The first half of this year saw a 42 per cent increase in cyber-attack incident reports to the Crown agency, the Computer Emergency Response Team, or Cert NZ.
Cert NZ director Rob Pope - best known to most Kiwis for his time heading the Scott Watson investigation - won't comment on recent high-profile cases, or the financial hit taken by various specific corporates, saying it would inhibit other targets from coming forward.
His agency's figures show total attacks for the first half of this year topped 3000, and saw collective losses of $7.8 million, compared to $16.5m lost to cyber crooks for the first six months of 2019. But NZ-based security company Emsisoft estimated the cost at a minimum $36m in the first half.
Why now and why NZ? The soft touch
Experts say New Zealand is seen as a bit of a soft touch - in part, simply because we haven't kept up with other countries' efforts.

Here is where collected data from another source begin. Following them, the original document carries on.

/-- **`orderOf σ_q = q + 1`** for the generator `σ_q` of a datum of square-free conductor `n` at a prime factor `q` inert in
`K` (odd `d_K ≠ −3`): `⟨σ_q⟩ = G_q = Gal(K[n]/K[n/q])` has order `q + 1` (tree
`X11b.RingClassTower.orderOf_eq_succ_of_zpowers_eq_ringClassGalOver`). [cite: GrossLMS1991, §3 (G_ℓ cyclic of order ℓ+1)] -/
theorem orderOf_σ_eq_succ_of_mem_primeFactors (W : WeierstrassCurve ℚ) {N : ℕ} [NeZero N]
    (hK : IsImaginaryQuadratic K) (hodd : Odd (NumberField.discr K)) (h3 : NumberField.discr K ≠ -3)
    {Dt : ModularParametrizationData W N} {β : ℤ} {ι : K →+* ℂ} {n : ℕ} (hn : Squarefree n)
    (d : KolyvaginHeegnerData Dt β ι n) {q : ℕ} (hq : q ∈ n.primeFactors)
    (hinert : (Ideal.span {(q : 𝓞 K)}).IsPrime) : orderOf (d.σ q) = q + 1 := by
  have hqp : q.Prime := Nat.prime_of_mem_primeFactors hq
  have hqdvd : q ∣ n := Nat.dvd_of_mem_primeFactors hq
  have hqm : ¬ q ∣ n / q := fun h ↦ by
    have h2 : q * q ∣ n := by
      rw [← Nat.mul_div_cancel' hqdvd]
      exact Nat.mul_dvd_mul_left q h
    exact hqp.one_lt.ne' (Nat.isUnit_iff.mp (hn q h2))
  exact _root_.Summit.BirchSwinnertonDyer.Rank1Residual.X11b.RingClassTower.orderOf_eq_succ_of_zpowers_eq_ringClassGalOver
    hK ι hqp hinert hqdvd hqm hn.ne_zero (Or.inr (discr_lt_neg_four_of_odd hK hodd h3)) (d.zpowers_σ q hq)

/-- **The genus norm `𝒩_n y(n) ∈ E(K[n])` is the same for all data of conductor `n`.** For `W/ℚ` globally minimal,
`K` imaginary quadratic with odd `d_K ≠ −3`, `n` square-free with all prime factors Zhang–Kolyvagin primes at `2`, and two
data `d, d'` of conductor `n` on the frame `(Dt, β, ι)`: `𝒩_{n,d'} y_{d'}(n) = 𝒩_{n,d} y_d(n)`, where
`𝒩_{n,d} = ∏_{ℓ ∣ n} Σ_{k<(ℓ+1)/2} σ_ℓ^{2k}` along `n.primeFactorsList` (`y(n)` is pinned by `map_y`; each factor sees
only `⟨σ_ℓ²⟩`). [cite: GrossLMS1991, §3 (3.5), §4 (4.1)] [cite: WZhang2014, §3.7] -/
theorem genusNorm_eq_of_data (W : WeierstrassCurve ℚ) [W.IsElliptic] [W.IsGloballyMinimal]
    [NeZero (W.conductorNorm ℤ)] (hK : IsImaginaryQuadratic K)
    (hodd : Odd (NumberField.discr K)) (h3 : NumberField.discr K ≠ -3)
    {Dt : ModularParametrizationData W (W.conductorNorm ℤ)} {β : ℤ} {ι : K →+* ℂ} {n : ℕ} (hn : Squarefree n)
    (hKol : ∀ ℓ ∈ n.primeFactors, Zhang2014.IsKolyvaginPrime (W.conductorNorm ℤ) W K 2 ℓ)
    (d d' : KolyvaginHeegnerData Dt β ι n) :
    n.primeFactorsList.foldr
        (fun ℓ x ↦ ∑ k ∈ range ((ℓ + 1) / 2), pointGalHom W (ringClassField K ι n) ((d'.σ ℓ ^ 2) ^ k) x) d'.y =
      n.primeFactorsList.foldr
        (fun ℓ x ↦ ∑ k ∈ range ((ℓ + 1) / 2), pointGalHom W (ringClassField K ι n) ((d.σ ℓ ^ 2) ^ k) x) d.y := by
  have hy : d'.y = d.y :=
    Affine.Point.map_injective (W' := W) (ringClassField K ι n).subtype.toRatAlgHom (d'.map_y.trans d.map_y.symm)
  have hmem : ∀ q ∈ n.primeFactorsList, q ∈ n.primeFactors := fun q hq ↦
    Nat.mem_primeFactors_iff_mem_primeFactorsList.mpr hq
  rw [hy]
  exact foldr_normPart_eq_of_zpowers_eq (pointGalHom W (ringClassField K ι n)) d.σ d'.σ n.primeFactorsList
    (fun q hq ↦ orderOf_σ_eq_succ_of_mem_primeFactors W hK hodd h3 hn d (hmem q hq) (hKol q (hmem q hq)).2.2.2.2.1)
    (fun q hq ↦ orderOf_σ_eq_succ_of_mem_primeFactors W hK hodd h3 hn d' (hmem q hq) (hKol q (hmem q hq)).2.2.2.2.1)
    (fun q hq ↦ (hKol q (hmem q hq)).1.odd_of_ne_two (hKol q (hmem q hq)).2.2.2.1)
    (fun q hq ↦ by rw [d.zpowers_σ q (hmem q hq), d'.zpowers_σ q (hmem q hq)]) d.y

/-- **Every `g ∈ G_n = Gal(K[n]/K[1])` acts on the genus norm `𝒩_n y(n)` by `±1`.** On a frame of the stub (`W/ℚ`
globally minimal with CM, `K` imaginary quadratic with odd `d_K ≠ −3` and Heegner for `N_E`), at a square-free level `n`
whose prime factors are Zhang–Kolyvagin primes at `2` inert in `F`: `G_n = ∏_{ℓ∣n} G_ℓ` (tree
`GenusKoly.mem_foldr_span_of_mem_ringClassGalOver_one`: `g = ∏ σ_ℓ^{i_ℓ}`) and each `σ_ℓ` acts on `𝒩_n y(n)` by `−1`
(every partial trace `Tr_ℓ y(n) = a_ℓ y(n/ℓ) = 0` vanishes, p795141). [cite: GrossLMS1991, §3 (G_n = ∏ G_ℓ), Prop. 3.7 (1)] -/
theorem pointGalHom_genusNorm_eq_or_eq_neg (W : WeierstrassCurve ℚ) [W.IsElliptic] [W.IsGloballyMinimal]
    [NeZero (W.conductorNorm ℤ)] (hCM : W.HasCM) (hK : IsImaginaryQuadratic K)
    (hodd : Odd (NumberField.discr K)) (h3 : NumberField.discr K ≠ -3)
    (hH : SatisfiesHeegnerHypothesis (W.conductorNorm ℤ) K)
    {Dt : ModularParametrizationData W (W.conductorNorm ℤ)} {β : ℤ} {ι : K →+* ℂ} {n : ℕ} (hn : Squarefree n)
    (hKol : ∀ ℓ ∈ n.primeFactors, Zhang2014.IsKolyvaginPrime (W.conductorNorm ℤ) W K 2 ℓ ∧ CMInert W ℓ)
    (d : KolyvaginHeegnerData Dt β ι n) {g : ringClassField K ι n ≃ₐ[ℚ] ringClassField K ι n}
    (hg : g ∈ ringClassGalOver ι n 1) :
    pointGalHom W (ringClassField K ι n) g (n.primeFactorsList.foldr
        (fun ℓ x ↦ ∑ k ∈ range ((ℓ + 1) / 2), pointGalHom W (ringClassField K ι n) ((d.σ ℓ ^ 2) ^ k) x) d.y) =
      n.primeFactorsList.foldr
        (fun ℓ x ↦ ∑ k ∈ range ((ℓ + 1) / 2), pointGalHom W (ringClassField K ι n) ((d.σ ℓ ^ 2) ^ k) x) d.y ∨
    pointGalHom W (ringClassField K ι n) g (n.primeFactorsList.foldr
        (fun ℓ x ↦ ∑ k ∈ range ((ℓ + 1) / 2), pointGalHom W (ringClassField K ι n) ((d.σ ℓ ^ 2) ^ k) x) d.y) =
      -n.primeFactorsList.foldr
        (fun ℓ x ↦ ∑ k ∈ range ((ℓ + 1) / 2), pointGalHom W (ringClassField K ι n) ((d.σ ℓ ^ 2) ^ k) x) d.y := by
  have hD := discr_lt_neg_four_of_odd hK hodd h3
  have hmem : ∀ q ∈ n.primeFactorsList, q ∈ n.primeFactors := fun q hq ↦
    Nat.mem_primeFactors_iff_mem_primeFactorsList.mpr hq
  have hspan := GenusKoly.mem_foldr_span_of_mem_ringClassGalOver_one hK ι hD hn
    (fun ℓ hℓ ↦ (hKol ℓ hℓ).1.2.2.2.2.1) d.zpowers_σ hg
  refine eq_or_eq_neg_of_mem_foldr_span (pointGalHom W (ringClassField K ι n)) d.σ _ n.primeFactorsList
    (fun ℓ hℓ ↦ ?_) g hspan
  have hℓ' := hmem ℓ hℓ
  exact map_σ_foldr_normPart_eq_neg (pointGalHom W (ringClassField K ι n)) d.σ ℓ
    ((hKol ℓ hℓ').1.1.odd_of_ne_two (hKol ℓ hℓ').1.2.2.2.1) n.primeFactorsList hℓ
    (fun q hq ↦ commute_σ_of_mem_primeFactors W hK hn.ne_zero d hℓ' (hmem q hq)) d.y
    (sum_range_pointGalHom_σ_pow_y_eq_zero_of_mem_primeFactors W hCM hK hodd h3 hH hn hKol d hℓ')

"We're seeing hacker behaviour evolve," says Hilary Walton - a one-time operative for MI5 in the UK, who returned home to New Zealand to become the first chief information security officer for state-owned Kordia this year.

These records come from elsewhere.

import Summits.ResolutionOfSingularities.ResolutionOfSingularities.Theorems.RadicialJungCleanModelsT2BlowupStalkChart
import Summits.ResolutionOfSingularities.ResolutionOfSingularities.Theorems.RadicialJungCleanModelsT2GiraudInvariantsTransport
import Summits.ResolutionOfSingularities.ResolutionOfSingularities.Theorems.RadicialJungCleanModelsGiraudChartPrimes
import Literature.AlgebraicGeometry.Resolution.StalkIdealLemmas
import HarnessLib

/-!
# Route `RadicialJung`, crux `CleanModels` (stmt-15917): the critical primes of `f` at a stalk,
# and at the points of the blow-up of a closed point (T2 brick B5-d, item (d2))

Support file (OURS) for PROGRAMME-clean-dim2 / T2 (`stub_step ≡ stub_lemma23`), line
`via-clean-models` of crux `DescentPerfectToAll` (stmt-0549). Nothing here is a statement of
Hironaka's manuscript.

Giraud 1983, 1.3: "`(Spec 𝒪_X/J(X, f))_red = E(f)`", read prime by prime at a STALK: for an affine
open `U ∋ x` with `Ω[Γ(X,U)⁄ℤ]` projective (every affine open of a regular scheme locally of finite
type over a field, res-L1-type-o1's p565123) and `E(f)` closed,

  `J(𝒪_{X,x}, f_x) ≤ P ↔ I(E(f))_x ≤ P`   for every prime `P` of `𝒪_{X,x}`

(`derivJacobianIdeal_stalk_le_prime_iff`, from res-L0-w81-pv-2's chart form
`derivJacobianIdeal_le_prime_iff_vanishingIdeal_le` by localisation). Consequences, in the shape
«`P ∈ crit ↔ P` prime `∧ ht P = 1 ∧ g ∈ P`» consumed by res-L0-w81-pv-1's adapters
(`…GiraudCriticalPrimesAdapters.lean` p572008):

* `mem_derivCriticalPrimes_stalk_iff_of_radical_eq` — if `I(E(f))_x = √(g)` then
  `crit(𝒪_{X,x}, f_x) = {P prime, ht P = 1, g ∈ P}`; in particular ((d1)-shape, no radical)
  `mem_derivCriticalPrimes_stalk_iff_of_eq_span` when `I(E(f))_x = (g)` (snc point: `g = x` or
  `g = x·y`);
* `mem_derivCriticalPrimes_stalk_blowup_iff` — **(d2)**: for `π : X₁ → X` with
  `E(π^* f) = π⁻¹ E(f)` (brick B2) and `I(E(f))_ξ = (g)`, at every `ξ₁` over `ξ`:
  `crit(𝒪_{X₁,ξ₁}, (π^* f)_{ξ₁}) = {P prime, ht P = 1, π^♯ g ∈ P}` — since
  `I(π⁻¹E(f))_{ξ₁} = √(I(E(f))_ξ · 𝒪_{X₁,ξ₁})` (`stalkIdeal_vanishingIdeal_preimage`);
* `mem_derivCriticalPrimes_range_stalkEmb_iff` — the same read inside `K(X)` on
  `T = im ε_{ξ₁}` (the scheme→chart bridge `…T2BlowupStalkChart.lean`), for the blow-up of the
  closed point `ξ`: `crit(T, f) = {P prime, ht P = 1, g ∈ P}` with `f, g` the images in `R ≤ T`.

## References
* J. Giraud, Forme normale d'une fonction sur une surface de caractéristique positive,
  Bull. SMF 111 (1983), Déf. 1.2, 1.3, 2.2. [Giraud1983]
-/

noncomputable section

set_option linter.dupNamespace false -- mandated namespace of this single-conjunct summit

open CategoryTheory AlgebraicGeometry TopologicalSpace IsLocalRing
open Literature.AlgebraicGeometry.Resolution

namespace Summit.ResolutionOfSingularities.ResolutionOfSingularities.Theorems.RadicialJung.CleanModels.T2

open Scheme.IdealSheafData

/-! ## Giraud 1.3 at a stalk -/

/-- **`J(𝒪_{X,x}, f_x) ≤ P ↔ I(E(f))_x ≤ P`** for every prime `P` of the stalk, `x` in an affine
open `U` with `Ω[Γ(X,U)⁄ℤ]` projective, `E(f)` closed (Giraud's `V(J(X, f)) = E(f)` read at the
generic points of the branches through `x`). [cite: Giraud1983, 1.3] -/
theorem derivJacobianIdeal_stalk_le_prime_iff {X : Scheme.{0}} {U : X.Opens} (hU : IsAffineOpen U)
    [Module.Projective Γ(X, U) Ω[Γ(X, U)⁄ℤ]] (f : Γ(X, ⊤))
    (hE : IsClosed (derivCriticalSet X f)) {x : X} (hx : x ∈ U)
    (P : Ideal (X.presheaf.stalk x)) [P.IsPrime] :
    derivJacobianIdeal (X.presheaf.stalk x) (X.presheaf.germ ⊤ x trivial f) ≤ P ↔
      stalkIdeal (vanishingIdeal ⟨derivCriticalSet X f, hE⟩) x ≤ P := by
  letI := TopCat.Presheaf.algebra_section_stalk X.presheaf (⟨x, hx⟩ : U)
  haveI := hU.isLocalization_stalk ⟨x, hx⟩
  -- the prime of `Γ(X, U)` under `P`
  let 𝔮 : PrimeSpectrum Γ(X, U) := ⟨P.comap (algebraMap Γ(X, U) (X.presheaf.stalk x)), inferInstance⟩
  have hgerm : algebraMap Γ(X, U) (X.presheaf.stalk x)
      (X.presheaf.map (homOfLE le_top).op f) = X.presheaf.germ ⊤ x trivial f :=
    X.presheaf.germ_res_apply (homOfLE le_top) _ hx f
  -- both ideals are extended from `Γ(X, U)`
  have hJ : derivJacobianIdeal (X.presheaf.stalk x) (X.presheaf.germ ⊤ x trivial f) =
      (derivJacobianIdeal Γ(X, U) (X.presheaf.map (homOfLE le_top).op f)).map
        (algebraMap Γ(X, U) (X.presheaf.stalk x)) := by
    rw [← hgerm]
    exact derivJacobianIdeal_eq_map_of_isLocalization (X.presheaf.stalk x)
      (hU.primeIdealOf ⟨x, hx⟩).asIdeal.primeCompl (X.presheaf.map (homOfLE le_top).op f)
  have hI : stalkIdeal (vanishingIdeal ⟨derivCriticalSet X f, hE⟩) x =
      ((vanishingIdeal ⟨derivCriticalSet X f, hE⟩).ideal ⟨U, hU⟩).map
        (algebraMap Γ(X, U) (X.presheaf.stalk x)) :=
    stalkIdeal_eq_map_germ _ ⟨U, hU⟩ hx
  rw [hJ, hI, Ideal.map_le_iff_le_comap, Ideal.map_le_iff_le_comap]
  exact derivJacobianIdeal_le_prime_iff_vanishingIdeal_le hU f hE 𝔮

/-- **The critical primes at a stalk from a radical generator**: if `I(E(f))_x = √(g)` then the
critical primes of `f_x` are exactly the height-one primes containing `g`.
[cite: Giraud1983, 1.3 and Déf. 1.2 (1)] -/
theorem mem_derivCriticalPrimes_stalk_iff_of_radical_eq {X : Scheme.{0}} {U : X.Opens}
    (hU : IsAffineOpen U) [Module.Projective Γ(X, U) Ω[Γ(X, U)⁄ℤ]] (f : Γ(X, ⊤))
    (hE : IsClosed (derivCriticalSet X f)) {x : X} (hx : x ∈ U) {g : X.presheaf.stalk x}
    (hg : stalkIdeal (vanishingIdeal ⟨derivCriticalSet X f, hE⟩) x = (Ideal.span {g}).radical)
    (P : Ideal (X.presheaf.stalk x)) :
    P ∈ derivCriticalPrimes (X.presheaf.stalk x) (X.presheaf.germ ⊤ x trivial f) ↔
      P.IsPrime ∧ P.height = 1 ∧ g ∈ P := by
  constructor
  · rintro ⟨hP, hh, hJ⟩
    haveI := hP
    refine ⟨hP, hh, ?_⟩
    have h := (derivJacobianIdeal_stalk_le_prime_iff hU f hE hx P).mp hJ
    rw [hg, hP.radical_le_iff, Ideal.span_singleton_le_iff_mem] at h
    exact h
  · rintro ⟨hP, hh, hgP⟩
    haveI := hP
    refine ⟨hP, hh, ?_⟩
    rw [derivJacobianIdeal_stalk_le_prime_iff hU f hE hx P, hg, hP.radical_le_iff,
      Ideal.span_singleton_le_iff_mem]
    exact hgP

/-- **(d1)-shape**: if `I(E(f))_x = (g)` (a strict normal crossings point: `g = x` or `g = x·y`
for regular parameters) then the critical primes of `f_x` are the height-one primes containing
`g`. [cite: Giraud1983, 1.3 and Déf. 1.2 (1)] -/
theorem mem_derivCriticalPrimes_stalk_iff_of_eq_span {X : Scheme.{0}} {U : X.Opens}
    (hU : IsAffineOpen U) [Module.Projective Γ(X, U) Ω[Γ(X, U)⁄ℤ]] (f : Γ(X, ⊤))
    (hE : IsClosed (derivCriticalSet X f)) {x : X} (hx : x ∈ U) {g : X.presheaf.stalk x}
    (hg : stalkIdeal (vanishingIdeal ⟨derivCriticalSet X f, hE⟩) x = Ideal.span {g})
    (P : Ideal (X.presheaf.stalk x)) :
    P ∈ derivCriticalPrimes (X.presheaf.stalk x) (X.presheaf.germ ⊤ x trivial f) ↔
      P.IsPrime ∧ P.height = 1 ∧ g ∈ P := by
  constructor
  · rintro ⟨hP, hh, hJ⟩
    haveI := hP
    refine ⟨hP, hh, ?_⟩
    have h := (derivJacobianIdeal_stalk_le_prime_iff hU f hE hx P).mp hJ
    rw [hg, Ideal.span_singleton_le_iff_mem] at h
    exact h
  · rintro ⟨hP, hh, hgP⟩
    haveI := hP
    refine ⟨hP, hh, ?_⟩
    rw [derivJacobianIdeal_stalk_le_prime_iff hU f hE hx P, hg, Ideal.span_singleton_le_iff_mem]
    exact hgP

/-! ## (d2): the critical primes at the points of a blow-up over the centre -/

/-- **(d2) The critical primes of `π^* f` at a point `ξ₁` over `ξ`.** Let `π : X₁ → X` satisfy
`E(π^* f) = π⁻¹ E(f)` (brick B2; e.g. the blow-up of a closed point of `E(f)`), `E(f)` closed,
`I(E(f))_{π ξ₁} = (g)`, and let `ξ₁` lie in an affine open `U₁` of `X₁` with `Ω[Γ(X₁,U₁)⁄ℤ]`
projective. Then the critical primes of `(π^* f)_{ξ₁}` are exactly the height-one primes of
`𝒪_{X₁,ξ₁}` containing `π^♯ g` (because `I(π⁻¹E(f))_{ξ₁} = √(g · 𝒪_{X₁,ξ₁})`).
[cite: Giraud1983, 1.3 and 2.5] -/
theorem mem_derivCriticalPrimes_stalk_blowup_iff {X₁ X : Scheme.{0}} (π : X₁ ⟶ X) (f : Γ(X, ⊤))
    (hE : IsClosed (derivCriticalSet X f))
    (hE₁ : derivCriticalSet X₁ (π.appTop f) = π ⁻¹' derivCriticalSet X f)
    {U₁ : X₁.Opens} (hU₁ : IsAffineOpen U₁) [Module.Projective Γ(X₁, U₁) Ω[Γ(X₁, U₁)⁄ℤ]]
    (ξ₁ : X₁) (hξ₁ : ξ₁ ∈ U₁) {g : X.presheaf.stalk (π ξ₁)}
    (hg : stalkIdeal (vanishingIdeal ⟨derivCriticalSet X f, hE⟩) (π ξ₁) = Ideal.span {g})
    (P : Ideal (X₁.presheaf.stalk ξ₁)) :
    P ∈ derivCriticalPrimes (X₁.presheaf.stalk ξ₁) (X₁.presheaf.germ ⊤ ξ₁ trivial (π.appTop f)) ↔
      P.IsPrime ∧ P.height = 1 ∧ (π.stalkMap ξ₁).hom g ∈ P := by
  have hE₁cl : IsClosed (derivCriticalSet X₁ (π.appTop f)) := by
    rw [hE₁]; exact hE.preimage π.continuous
  refine mem_derivCriticalPrimes_stalk_iff_of_radical_eq hU₁ (π.appTop f) hE₁cl hξ₁ ?_ P
  -- `I(π⁻¹ E)_{ξ₁} = √(I(E)_{π ξ₁} · 𝒪_{X₁,ξ₁}) = √(g)`
  have hcl : (⟨derivCriticalSet X₁ (π.appTop f), hE₁cl⟩ : Closeds X₁) =
      (⟨derivCriticalSet X f, hE⟩ : Closeds X).preimage π.continuous := by
    apply Closeds.ext
    simp only [Closeds.coe_mk, Closeds.coe_preimage]
    exact hE₁
  rw [hcl, stalkIdeal_vanishingIdeal_preimage, hg, Ideal.map_span, Set.image_singleton]

/-! ## The same on `T = im ε_{ξ₁} ≤ K(X)` -/

/-- **(d2) inside `K(X)`.** For the blow-up `π` of the closed point `ξ` of an integral `X`
(`IsBlowup π 𝓘_{ξ}`), `ξ₁` over `ξ`, `R = im(𝒪_{X,ξ})`, `T = im ε_{ξ₁}` (the scheme→chart bridge of
`…T2BlowupStalkChart.lean`): under the hypotheses of `mem_derivCriticalPrimes_stalk_blowup_iff`,
the critical primes of the image of `f` in `T` are the height-one primes of `T` containing the
image of `g`. [cite: Giraud1983, 1.3 and 2.5] -/
theorem mem_derivCriticalPrimes_range_stalkEmb_iff {X₁ X : Scheme.{0}} [IsIntegral X]
    [IsLocallyNoetherian X] {π : X₁ ⟶ X} {ξ : X} (hξ : IsClosed ({ξ} : Set X))
    (hπ : IsBlowup π (vanishingIdeal ⟨{ξ}, hξ⟩)) (f : Γ(X, ⊤))
    (hE : IsClosed (derivCriticalSet X f))
    (hE₁ : derivCriticalSet X₁ (π.appTop f) = π ⁻¹' derivCriticalSet X f)
    {U₁ : X₁.Opens} (hU₁ : IsAffineOpen U₁) [Module.Projective Γ(X₁, U₁) Ω[Γ(X₁, U₁)⁄ℤ]]
    (ξ₁ : X₁) (hξ₁ : ξ₁ ∈ U₁) {g : X.presheaf.stalk (π ξ₁)}
    (hg : stalkIdeal (vanishingIdeal ⟨derivCriticalSet X f, hE⟩) (π ξ₁) = Ideal.span {g})
    (P : Ideal (hπ.stalkEmb ξ₁).range) :
    P ∈ derivCriticalPrimes (hπ.stalkEmb ξ₁).range
        ⟨algebraMap (X.presheaf.stalk (π ξ₁)) X.functionField (X.presheaf.germ ⊤ (π ξ₁) trivial f),
          range_algebraMap_le_range_stalkEmb hπ ξ₁ ⟨_, rfl⟩⟩ ↔
      P.IsPrime ∧ P.height = 1 ∧
        (⟨algebraMap (X.presheaf.stalk (π ξ₁)) X.functionField g,
          range_algebraMap_le_range_stalkEmb hπ ξ₁ ⟨_, rfl⟩⟩ : (hπ.stalkEmb ξ₁).range) ∈ P := by
  obtain ⟨e, he⟩ := exists_ringEquiv_range_stalkEmb hπ ξ₁
  -- the images of `f_{ξ₁}` and `π^♯ g` under `e`
  have hef : e (X₁.presheaf.germ ⊤ ξ₁ trivial (π.appTop f)) =
      ⟨algebraMap (X.presheaf.stalk (π ξ₁)) X.functionField (X.presheaf.germ ⊤ (π ξ₁) trivial f),
        range_algebraMap_le_range_stalkEmb hπ ξ₁ ⟨_, rfl⟩⟩ := by
    apply Subtype.ext
    rw [he]
    change hπ.stalkEmb ξ₁ _ =
      algebraMap (X.presheaf.stalk (π ξ₁)) X.functionField (X.presheaf.germ ⊤ (π ξ₁) trivial f)
    rw [← hπ.stalkEmb_stalkMap ξ₁, Scheme.Hom.germ_stalkMap_apply]
    rfl
  have heg : e ((π.stalkMap ξ₁).hom g) =
      ⟨algebraMap (X.presheaf.stalk (π ξ₁)) X.functionField g,
        range_algebraMap_le_range_stalkEmb hπ ξ₁ ⟨_, rfl⟩⟩ := by
    apply Subtype.ext
    rw [he, hπ.stalkEmb_stalkMap ξ₁]
  rw [← hef, derivCriticalPrimes_ringEquiv e]
  constructor
  · rintro ⟨P₀, hP₀, rfl⟩
    obtain ⟨hP, hh, hgP⟩ :=
      (mem_derivCriticalPrimes_stalk_blowup_iff π f hE hE₁ hU₁ ξ₁ hξ₁ hg P₀).mp hP₀
    haveI := hP
    refine ⟨Ideal.map_isPrime_of_equiv _, by rw [RingEquiv.height_map]; exact hh, ?_⟩
    rw [← heg]
    exact Ideal.mem_map_of_mem _ hgP
  · rintro ⟨hP, hh, hgP⟩
    haveI := hP
    refine ⟨P.map (e.symm : _ →+* X₁.presheaf.stalk ξ₁), ?_, ?_⟩
    · refine (mem_derivCriticalPrimes_stalk_blowup_iff π f hE hE₁ hU₁ ξ₁ hξ₁ hg _).mpr
        ⟨Ideal.map_isPrime_of_equiv _, ?_, ?_⟩
      · rw [Ideal.map_coe, RingEquiv.height_map]; exact hh
      · rw [Ideal.map_coe]
        have : e.symm (e ((π.stalkMap ξ₁).hom g)) ∈ P.map e.symm :=
          Ideal.mem_map_of_mem _ (by rw [heg]; exact hgP)
        rwa [e.symm_apply_apply] at this
    · have := Ideal.map_of_equiv (I := P) e.symm
      rwa [RingEquiv.symm_symm] at this

end Summit.ResolutionOfSingularities.ResolutionOfSingularities.Theorems.RadicialJung.CleanModels.T2

end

"The US has been flooded with attacks and become more cyber-savvy. So now attacks are getting closer to home."
AUT computer science professor Dave Parry says "Australia is hardening itself a great deal against these cyber-attacks, partly because of [its] China dispute."
By comparison, New Zealand has come to seem "a small, soft touch", Parry says.
And although we are small, and it's unlikely a foreign power would want to steal the blueprints for the NZDF's combat tractors [link], we are part of the high-powered Five Eyes network; and what state-hackers could see as a weak link.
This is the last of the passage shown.